Picasso’nun ilham verdiği tatlılar
Bottura “sıska” sayılabilir. Üstelik İtalyan. Fakat kitabına verdiği ad: “Sıska Bir İtalyan Şefe Asla Güvenmeyin”. “Neden?” soruma verdiği cevap basit oldu: “Her şeyi çok ciddiye alırsanız çok fazla ilerleyemezsiniz. Biraz ironi, biraz şaka... Bence ironi her şeye gerek.”
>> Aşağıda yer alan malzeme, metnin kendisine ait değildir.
import Summits.ResolutionOfSingularities.ResolutionOfSingularities.Theorems.PurelyInseparableDim4LeafStep
import HarnessLib
import HarnessLib.Audit.Tags

/-!
# Purely inseparable fourfolds — «d = 0 LEAF» steps: the shade stays `0`, the order drops, and
# NO INFINITE FIBRE CHAIN starts at a leaf (cell res-dim4-pi, WORD #38 (a)(2), sequel)
# [OURS · counted 0 · a statement about OUR coordinate-centre frame, not about resolution]

Sequel of `PurelyInseparableDim4LeafStep` (width seat `res-dim4-p-10` g2).  From `leafStep_fibre`
(a cardinality-first centre of a leaf, an equimultiple point of the FIBRE over the origin ⇒ a leaf with
`|r'| < |r|`): the shade of the successor is `0` (`shade_step_eq_zero`), `ord₀` drops
(`ordZero_step_lt`), the class-vocabulary form over `IsMode1hCentre` (`leafStep_fibre_mode1h`), and
**`no_infinite_fibre_chain`**: no infinite sequence of MODE-1h fibre steps starts at a leaf — the
theorem behind the engines' convention «monomial(d = 0) = A-WIN» for FIBRE replies.  It says nothing
about replies ALONG the centre (see the specimens file): not a row rule for `InScopeWinCert`.
Nothing here proves resolution of singularities in dimension ≥ 4 / characteristic `p`; counted 0; AI
work, weaker than expert review. bears_on: LADDER-RESOLUTION:D157-DOOR2 (res-dim4-pi · WORD #38 (a)(2)).
Supports stmt-ResolutionOfSingularities-16155 (helper).
-/

set_option linter.dupNamespace false

open MvPolynomial Finset

open scoped BigOperators

noncomputable section

namespace Summit.ResolutionOfSingularities.ResolutionOfSingularities.Theorems.PIDim4

namespace LeafStep

open Literature.AlgebraicGeometry.Resolution
open Literature.AlgebraicGeometry.Resolution.Hauser2010
open CentreBlowup

section General

variable {σ : Type*} [Fintype σ] [DecidableEq σ] {K : Type*} [Field K] [DecidableEq K]

/-! ## 1. Shade and order across a leaf step -/

/-- **The shade stays `0`** across a leaf step in the fibre. [folklore] -/
theorem shade_step_eq_zero {q : ℕ} (hq : 0 < q) {S : Finset σ} {j : σ} (hj : j ∈ S) {b : σ → K}
    (hbj : b j = 0) (hfib : ∀ i, i ∉ S → b i = 0) (s : CState σ K)
    (hdiv : ∀ d ∈ s.F.support, s.r ≤ d) (hd0 : coeff s.r s.F ≠ 0) (hcl : ¬ ∀ i, q ∣ s.r i)
    (hperm : (q : ℕ∞) ≤ ordAlong S s.F)
    (hleast : ∀ S' : Finset σ, S'.Nonempty → (q : ℕ∞) ≤ ordAlong S' s.F → S.card ≤ S'.card)
    (heq : IsEquimultiplePoint q S j b s) : (step q S j b s).shade = 0 := by
  obtain ⟨h1, h2, -, -⟩ := leafStep_fibre hq hj hbj hfib s hdiv hd0 hcl hperm hleast heq
  exact shade_eq_zero _ h1 h2

/-- **The order drops**: `ord₀ F' < ord₀ F` across a leaf step in the fibre. [folklore] -/
theorem ordZero_step_lt {q : ℕ} (hq : 0 < q) {S : Finset σ} {j : σ} (hj : j ∈ S) {b : σ → K}
    (hbj : b j = 0) (hfib : ∀ i, i ∉ S → b i = 0) (s : CState σ K)
    (hdiv : ∀ d ∈ s.F.support, s.r ≤ d) (hd0 : coeff s.r s.F ≠ 0) (hcl : ¬ ∀ i, q ∣ s.r i)
    (hperm : (q : ℕ∞) ≤ ordAlong S s.F)
    (hleast : ∀ S' : Finset σ, S'.Nonempty → (q : ℕ∞) ≤ ordAlong S' s.F → S.card ≤ S'.card)
    (heq : IsEquimultiplePoint q S j b s) : ordZero (step q S j b s).F < ordZero s.F := by
  obtain ⟨h1, h2, -, h4⟩ := leafStep_fibre hq hj hbj hfib s hdiv hd0 hcl hperm hleast heq
  rw [ordZero_eq_degree _ h1 h2, ordZero_eq_degree s hdiv hd0]
  exact_mod_cast h4

end General


/-! ## 2. The class of record (`σ = Fin 4`): MODE-1h centres, no infinite fibre chain -/

section ClassOfRecord

variable {K : Type} [Field K] [DecidableEq K]

/-- **LEAF STEP, MODE 1h (class vocabulary).** For a leaf `s : State K`, a MODE-1h centre `S`
(`IsMode1hCentre`: Hironaka-permissible of least cardinality), a chart `j ∈ S` and an equimultiple
FIBRE point `b`, the successor is a leaf with `|r'| < |r|`. [OURS · counted 0] [folklore] -/
theorem leafStep_fibre_mode1h {q : ℕ} (hq : 0 < q) {S : Finset (Fin 4)} {j : Fin 4} (hj : j ∈ S)
    {b : Fin 4 → K} (hbj : b j = 0) (hfib : ∀ i, i ∉ S → b i = 0) (s : State K)
    (hdiv : ∀ d ∈ s.F.support, s.r ≤ d) (hd0 : coeff s.r s.F ≠ 0) (hcl : ¬ ∀ i, q ∣ s.r i)
    (h1h : IsMode1hCentre q S s.F) (heq : CentreBlowup.IsEquimultiplePoint q S j b s) :
    (∀ d ∈ (CentreBlowup.step q S j b s).F.support, (CentreBlowup.step q S j b s).r ≤ d) ∧
      coeff (CentreBlowup.step q S j b s).r (CentreBlowup.step q S j b s).F ≠ 0 ∧
      (¬ ∀ i, q ∣ (CentreBlowup.step q S j b s).r i) ∧
      (CentreBlowup.step q S j b s).r.degree < s.r.degree :=
  leafStep_fibre hq hj hbj hfib s hdiv hd0 hcl h1h.1.2 (fun S' hS' hq' => h1h.2 S' ⟨hS', hq'⟩) heq

/-- **NO INFINITE FIBRE CHAIN FROM A LEAF (the fibre game is won at d = 0).** There is no infinite
sequence of states starting at a leaf in which every step blows up a MODE-1h centre and moves to an
equimultiple point of the fibre over the origin: `|r|` would drop for ever.  This is the theorem behind
the engines' convention «monomial(d = 0) = A-WIN» for FIBRE replies; it says nothing about replies
along the centre. [OURS · counted 0] [folklore] -/
theorem no_infinite_fibre_chain {q : ℕ} (hq : 0 < q) (c : ℕ → State K) (S : ℕ → Finset (Fin 4))
    (j : ℕ → Fin 4) (b : ℕ → Fin 4 → K)
    (hleaf : (∀ d ∈ (c 0).F.support, (c 0).r ≤ d) ∧ coeff (c 0).r (c 0).F ≠ 0 ∧
      ¬ ∀ i, q ∣ (c 0).r i)
    (hstep : ∀ k, IsMode1hCentre q (S k) (c k).F ∧ j k ∈ S k ∧ b k (j k) = 0 ∧
      (∀ i, i ∉ S k → b k i = 0) ∧ CentreBlowup.IsEquimultiplePoint q (S k) (j k) (b k) (c k) ∧
      c (k + 1) = CentreBlowup.step q (S k) (j k) (b k) (c k)) : False := by
  -- every state of the chain is a leaf …
  have hall : ∀ k, (∀ d ∈ (c k).F.support, (c k).r ≤ d) ∧ coeff (c k).r (c k).F ≠ 0 ∧
      ¬ ∀ i, q ∣ (c k).r i := by
    intro k
    induction k with
    | zero => exact hleaf
    | succ k ih =>
      obtain ⟨h1h, hj, hbj, hfib, heq, hc⟩ := hstep k
      obtain ⟨a1, a2, a3, -⟩ := leafStep_fibre_mode1h hq hj hbj hfib (c k) ih.1 ih.2.1 ih.2.2 h1h heq
      rw [hc]
      exact ⟨a1, a2, a3⟩
  -- … so `|r|` drops at every step: impossible in `ℕ`
  have hmono : ∀ k, (c k).r.degree + k ≤ (c 0).r.degree := by
    intro k
    induction k with
    | zero => simp
    | succ k ih =>
      obtain ⟨h1h, hj, hbj, hfib, heq, hc⟩ := hstep k
      have h4 := (leafStep_fibre_mode1h hq hj hbj hfib (c k) (hall k).1 (hall k).2.1 (hall k).2.2
        h1h heq).2.2.2
      rw [← hc] at h4
      omega
  have := hmono ((c 0).r.degree + 1)
  omega

end ClassOfRecord

end LeafStep

end Summit.ResolutionOfSingularities.ResolutionOfSingularities.Theorems.PIDim4

end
Sanattan ilham alan, koleksiyoner bir şef. Sanat merakının nasıl başladığını soruyorum. Bottura sanat ve müzik tutkusunun uzun yıllar önce, çocukluk yıllarında başladığını söylüyor. Zaman geçtikçe artan tutkularının peşinden giderken de hiç tereddüt etmemiş. Böylece tutkuları yaptığı işe yansımış. Caz piyanisti Thelonious Monk dinlerken kafasının üstünde yanan ampulle yarattığı tarifler de var, Picasso üzerine okurken yarattığı tatlılar da...
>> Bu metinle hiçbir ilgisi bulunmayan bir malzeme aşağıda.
import Literature.NumberTheory.EllipticCurves.BSDSelmerPConverse
import Literature.Barriers.BirchSwinnertonDyer.PAdicFunctionalEquationParityProofs
import Literature.NumberTheory.QuadraticFields.KroneckerSplitting
import Literature.NumberTheory.QuadraticFields.JacobiCharacter
import Literature.NumberTheory.QuadraticFields.FundamentalDiscriminant
import Literature.NumberTheory.EllipticCurves.ModularityVersionApProofs
import Summits.BirchSwinnertonDyer.BirchSwinnertonDyer.Theorems.PrintCf2DisegniPairTwoFrameFields
import HarnessLib

/-!
# Road (C) `disegni-pair-two` on crux stmt-BirchSwinnertonDyer-20368 — FRAME, the Friedberg–Hoffstein field `K`

LEAD `bsd-line-cf2-p1` g21, for the registered stub `stub_frame_two` of `Lines/disegni_pair_two.lean` (v3). From the
named fact `friedbergHoffstein_exists_heegnerField_split_twist_ne_zero` (S0′) and modularity (S0′), for a rank-one member `W`
(`w(W) = −1` by parity): an imaginary quadratic `K`, Galois over `ℚ`, with `2` split (`d_K ≡ 1 (mod 8)`, two primes
`𝔭 ≠ 𝔭′` above `2`), every prime of `N(W)` split — so `W` has GOOD reduction at the (ramified) primes of `d_K` — and
`L(W^{(d_K)}, 1) ≠ 0` (`exists_heegnerField`); and its Kronecker character `κ = (·/|d_K|)` as a Dirichlet character
mod `|d_K|` with `κ(ℓ) = (d_K/ℓ)` at odd primes and `κ(2) = 1` (`exists_kroneckerChar`). THEOREMS ONLY; no `sorry`;
no new definitions. BSD is not proved by any of this; 20368 is not closed here.
-/

set_option linter.dupNamespace false

noncomputable section

open scoped Classical NumberField NumberTheorySymbols

open NumberField IsDedekindDomain WeierstrassCurve Literature.NumberTheory.EllipticCurves
  Literature.NumberTheory.EllipticCurves.ModularForms Literature.NumberTheory.QuadraticFields

namespace Summit.BirchSwinnertonDyer.BirchSwinnertonDyer.Theorems.PrintCf2.DisegniPairTwo

/-! ### §1 The Friedberg–Hoffstein field of a rank-one member -/

/-- **THE FRIEDBERG–HOFFSTEIN FIELD `K` of a rank-one member `W`.** From the named facts (modularity, Friedberg–Hoffstein):
an imaginary quadratic `K`, Galois over `ℚ`, `2` split (two primes `𝔭 ≠ 𝔭′` above `2`, `d_K ≡ 1 (mod 8)`), `d_K` squarefree,
`W` with GOOD reduction at every prime dividing `d_K` (those primes ramify, the primes of `N(W)` split), and `L(W^{(d_K)}, 1) ≠ 0`.
[cite: FriedbergHoffstein1995, main theorem] [cite: GrossZagier1986, I.§3 (Heegner hypothesis)] -/
theorem exists_heegnerField (hnew : exists_isNewformOf) (hFH : friedbergHoffstein_exists_heegnerField_split_twist_ne_zero)
    (W : WeierstrassCurve ℚ) [W.IsElliptic] (hr : W.analyticRank = 1) :
    ∃ (K : Type) (_ : Field K) (_ : NumberField K) (_ : IsGalois ℚ K),
      IsImaginaryQuadratic K ∧ Module.finrank ℚ K = 2 ∧
      ((Ideal.span {(2 : ℤ)}).primesOver (𝓞 K)).ncard = 2 ∧
      (∃ 𝔭 𝔭' : HeightOneSpectrum (𝓞 K), ((2 : ℕ) : 𝓞 K) ∈ 𝔭.asIdeal ∧ ((2 : ℕ) : 𝓞 K) ∈ 𝔭'.asIdeal ∧ 𝔭 ≠ 𝔭') ∧
      NumberField.discr K % 8 = 1 ∧ Squarefree (NumberField.discr K) ∧ NumberField.discr K < 0 ∧
      (∀ v : HeightOneSpectrum (𝓞 ℚ), ((Rat.HeightOneSpectrum.primesEquiv v : ℕ) : ℤ) ∣ NumberField.discr K →
        W.HasGoodReductionAt v) ∧
      (W.quadraticTwist (NumberField.discr K : ℚ)).entireLFunction 1 ≠ 0 := by
  -- parity: `r_an(W) = 1 ⟹ w(W) = −1` (the tree's `rootNumber_eq_neg_one_of_analyticRank_eq_one`, inlined)
  have hw : W.rootNumber = -1 := by
    haveI : NeZero (W.conductorNorm ℤ) := ⟨(conductorNorm_pos_holds W).ne'⟩
    obtain ⟨f, hf⟩ := hnew W
    rcases W.rootNumber_eq_one_or with h | h
    · exfalso
      have hev : Even W.analyticRank :=
        (Literature.Barriers.BirchSwinnertonDyer.even_analyticRank_iff_of_isNewformOf_conductorLevel hf).mpr h
      rw [hr] at hev
      exact Nat.not_even_one hev
    · exact h
  obtain ⟨K, _, _, hK, -, hHeeg, h2, hL⟩ := hFH W hw 2 Nat.prime_two 0
  haveI : IsGalois ℚ K := isGalois_rat_of_isImaginaryQuadratic hK
  have hfin : Module.finrank ℚ K = 2 := hK.1
  have hsplit : ((Ideal.span {(2 : ℤ)}).primesOver (𝓞 K)).ncard = 2 := h2 2 Nat.prime_two (dvd_refl 2)
  have h8 : NumberField.discr K % 8 = 1 := discr_mod_eight_eq_one_of_split hfin hsplit
  have hsq : Squarefree (NumberField.discr K) := by
    rcases Quadratic.isFundamentalDiscriminant_discr (K := K) hfin with ⟨-, hsq, -⟩ | ⟨h4, -, -⟩
    · exact hsq
    · exfalso; omega
  refine ⟨K, inferInstance, inferInstance, inferInstance, hK, hfin, hsplit, exists_two_primes_above Nat.prime_two hsplit, h8,
    hsq, hK.discr_neg, fun v hv => ?_, hL⟩
  -- primes of `d_K` ramify; primes of `N(W)` split ⟹ `W` is good at the primes of `d_K`
  by_contra hbad
  set ℓ : ℕ := (Rat.HeightOneSpectrum.primesEquiv v : ℕ) with hℓ
  have hℓp : ℓ.Prime := (Rat.HeightOneSpectrum.primesEquiv v).2
  have hℓN : ℓ ∣ W.conductorNorm ℤ := (W.dvd_conductorNorm_iff v).mpr hbad
  have hsp : ((Ideal.span {(ℓ : ℤ)}).primesOver (𝓞 K)).ncard = 2 := hHeeg ℓ hℓp hℓN
  by_cases hℓ2 : ℓ = 2
  · rw [hℓ2] at hv
    have : (2 : ℤ) ∣ NumberField.discr K := by exact_mod_cast hv
    omega
  · have hJ : J(NumberField.discr K | ℓ) = 1 := (Quadratic.ncard_primesOver_eq_two_iff_jacobiSym hfin hℓp hℓ2).mp hsp
    haveI : NeZero ℓ := ⟨hℓp.ne_zero⟩
    have h0 : J(NumberField.discr K | ℓ) = 0 := by
      rw [jacobiSym.eq_zero_iff_not_coprime]
      intro hg
      have hdvd : ℓ ∣ Int.gcd (NumberField.discr K) ℓ := Int.dvd_gcd hv (dvd_refl _)
      rw [hg] at hdvd
      have := Nat.le_of_dvd one_pos hdvd
      have h2 := hℓp.two_le
      omega
    rw [h0] at hJ
    exact zero_ne_one hJ

/-! ### §2 The Kronecker character of `K` as a Dirichlet character mod `|d_K|` -/

/-- **The Kronecker character `κ = (·/|d_K|)`** for `d_K ≡ 1 (mod 8)` squarefree: a Dirichlet character mod `|d_K|` with
`κ(ℓ) = (d_K/ℓ)` at every odd prime (quadratic reciprocity for the odd discriminant) and `κ(2) = 1 = (2/|d_K|)`; `|d_K|` is
odd. [cite: Cox2013, §1.C Lemma 1.14 and (1.18)] -/
theorem exists_kroneckerChar (K : Type) [Field K] [NumberField K] (h8 : NumberField.discr K % 8 = 1) :
    ∃ κ : DirichletCharacter ℂ (NumberField.discr K).natAbs,
      (∀ ℓ : ℕ, ℓ.Prime → ℓ ≠ 2 → κ ℓ = (jacobiSym (NumberField.discr K) ℓ : ℂ)) ∧
      (κ 2 = if NumberField.discr K % 8 = 1 then 1 else if NumberField.discr K % 8 = 5 then -1 else 0) ∧
      Nat.Coprime 2 (NumberField.discr K).natAbs ∧
      (∀ n : ℕ, κ n = (J((n : ℤ) | (NumberField.discr K).natAbs) : ℂ)) := by
  set D := NumberField.discr K with hD
  have hD0 : D ≠ 0 := by omega
  haveI : NeZero D.natAbs := ⟨Int.natAbs_ne_zero.mpr hD0⟩
  have hD4 : D % 4 = 1 := by omega
  refine ⟨jacobiChar D.natAbs, fun ℓ hℓ hℓ2 => ?_, ?_, ?_, fun n => jacobiChar_natCast n⟩
  · rw [jacobiChar_natCast]
    have hodd : Odd ℓ := hℓ.odd_of_ne_two hℓ2
    exact_mod_cast congrArg (fun z : ℤ => (z : ℂ)) (jacobiSym_natAbs_eq_of_emod_four_eq_one hD4 hodd)
  · rw [if_pos h8]
    have h := jacobiChar_natCast (q := D.natAbs) 2
    have h2 : J(((2 : ℕ) : ℤ) | D.natAbs) = 1 := by
      rw [Nat.cast_ofNat]; exact (jacobiSym_two_natAbs_eq_one_iff hD4).mpr h8
    rw [h2, Int.cast_one, Nat.cast_ofNat] at h
    exact h
  · have hodd : Odd D.natAbs := Int.natAbs_odd.mpr (Int.odd_iff.mpr (by omega))
    exact (Nat.Prime.coprime_iff_not_dvd Nat.prime_two).mpr (by
      intro h2; exact (Nat.not_even_iff_odd.mpr hodd) (even_iff_two_dvd.mpr h2))

end Summit.BirchSwinnertonDyer.BirchSwinnertonDyer.Theorems.PrintCf2.DisegniPairTwo

end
Şefin imzalarından birini, Camouflage: Hare in the Woods (Kamuflaj: Ormandaki Vahşi Tavşan) adlı tatlıyı örnek verelim; Bottura’nın Gertrude Stein’ın 1938’de yayımlanan “Picasso” kitabını okurken yarattığı tatlı... Bottura’nın kendi kitabında da kullandığı Stein imzalı alıntı şu: “Savaşın başladığı günlerde Picasso ile birlikte İspanya’da Raspail Bulvarı’ndaydık. Kamuflajın ne olduğunu duymuştum. Fakat henüz görmemiştik. Kamuflajlı araç bulvardan geçerken Picasso izledi. Sonra da ‘Evet, bunu keşfeden bizleriz. Bu kübizmdir’ diye bağırmaya başladı.” Bu tatlının ortaya çıkışını sorduğumda Bottura “Eğer Picasso kübizmi boyalı bir askeri araçta görebiliyorsa bir tavşanın kamuflajlı bir tabakta saklanması da mümkündür” diyor ve tatlıdaki malzemeleri ekliyor: “Tavşan kanı, çikolata, espresso köpüğü, misk, karamelize şeker, ekmek ve sebze tozları...”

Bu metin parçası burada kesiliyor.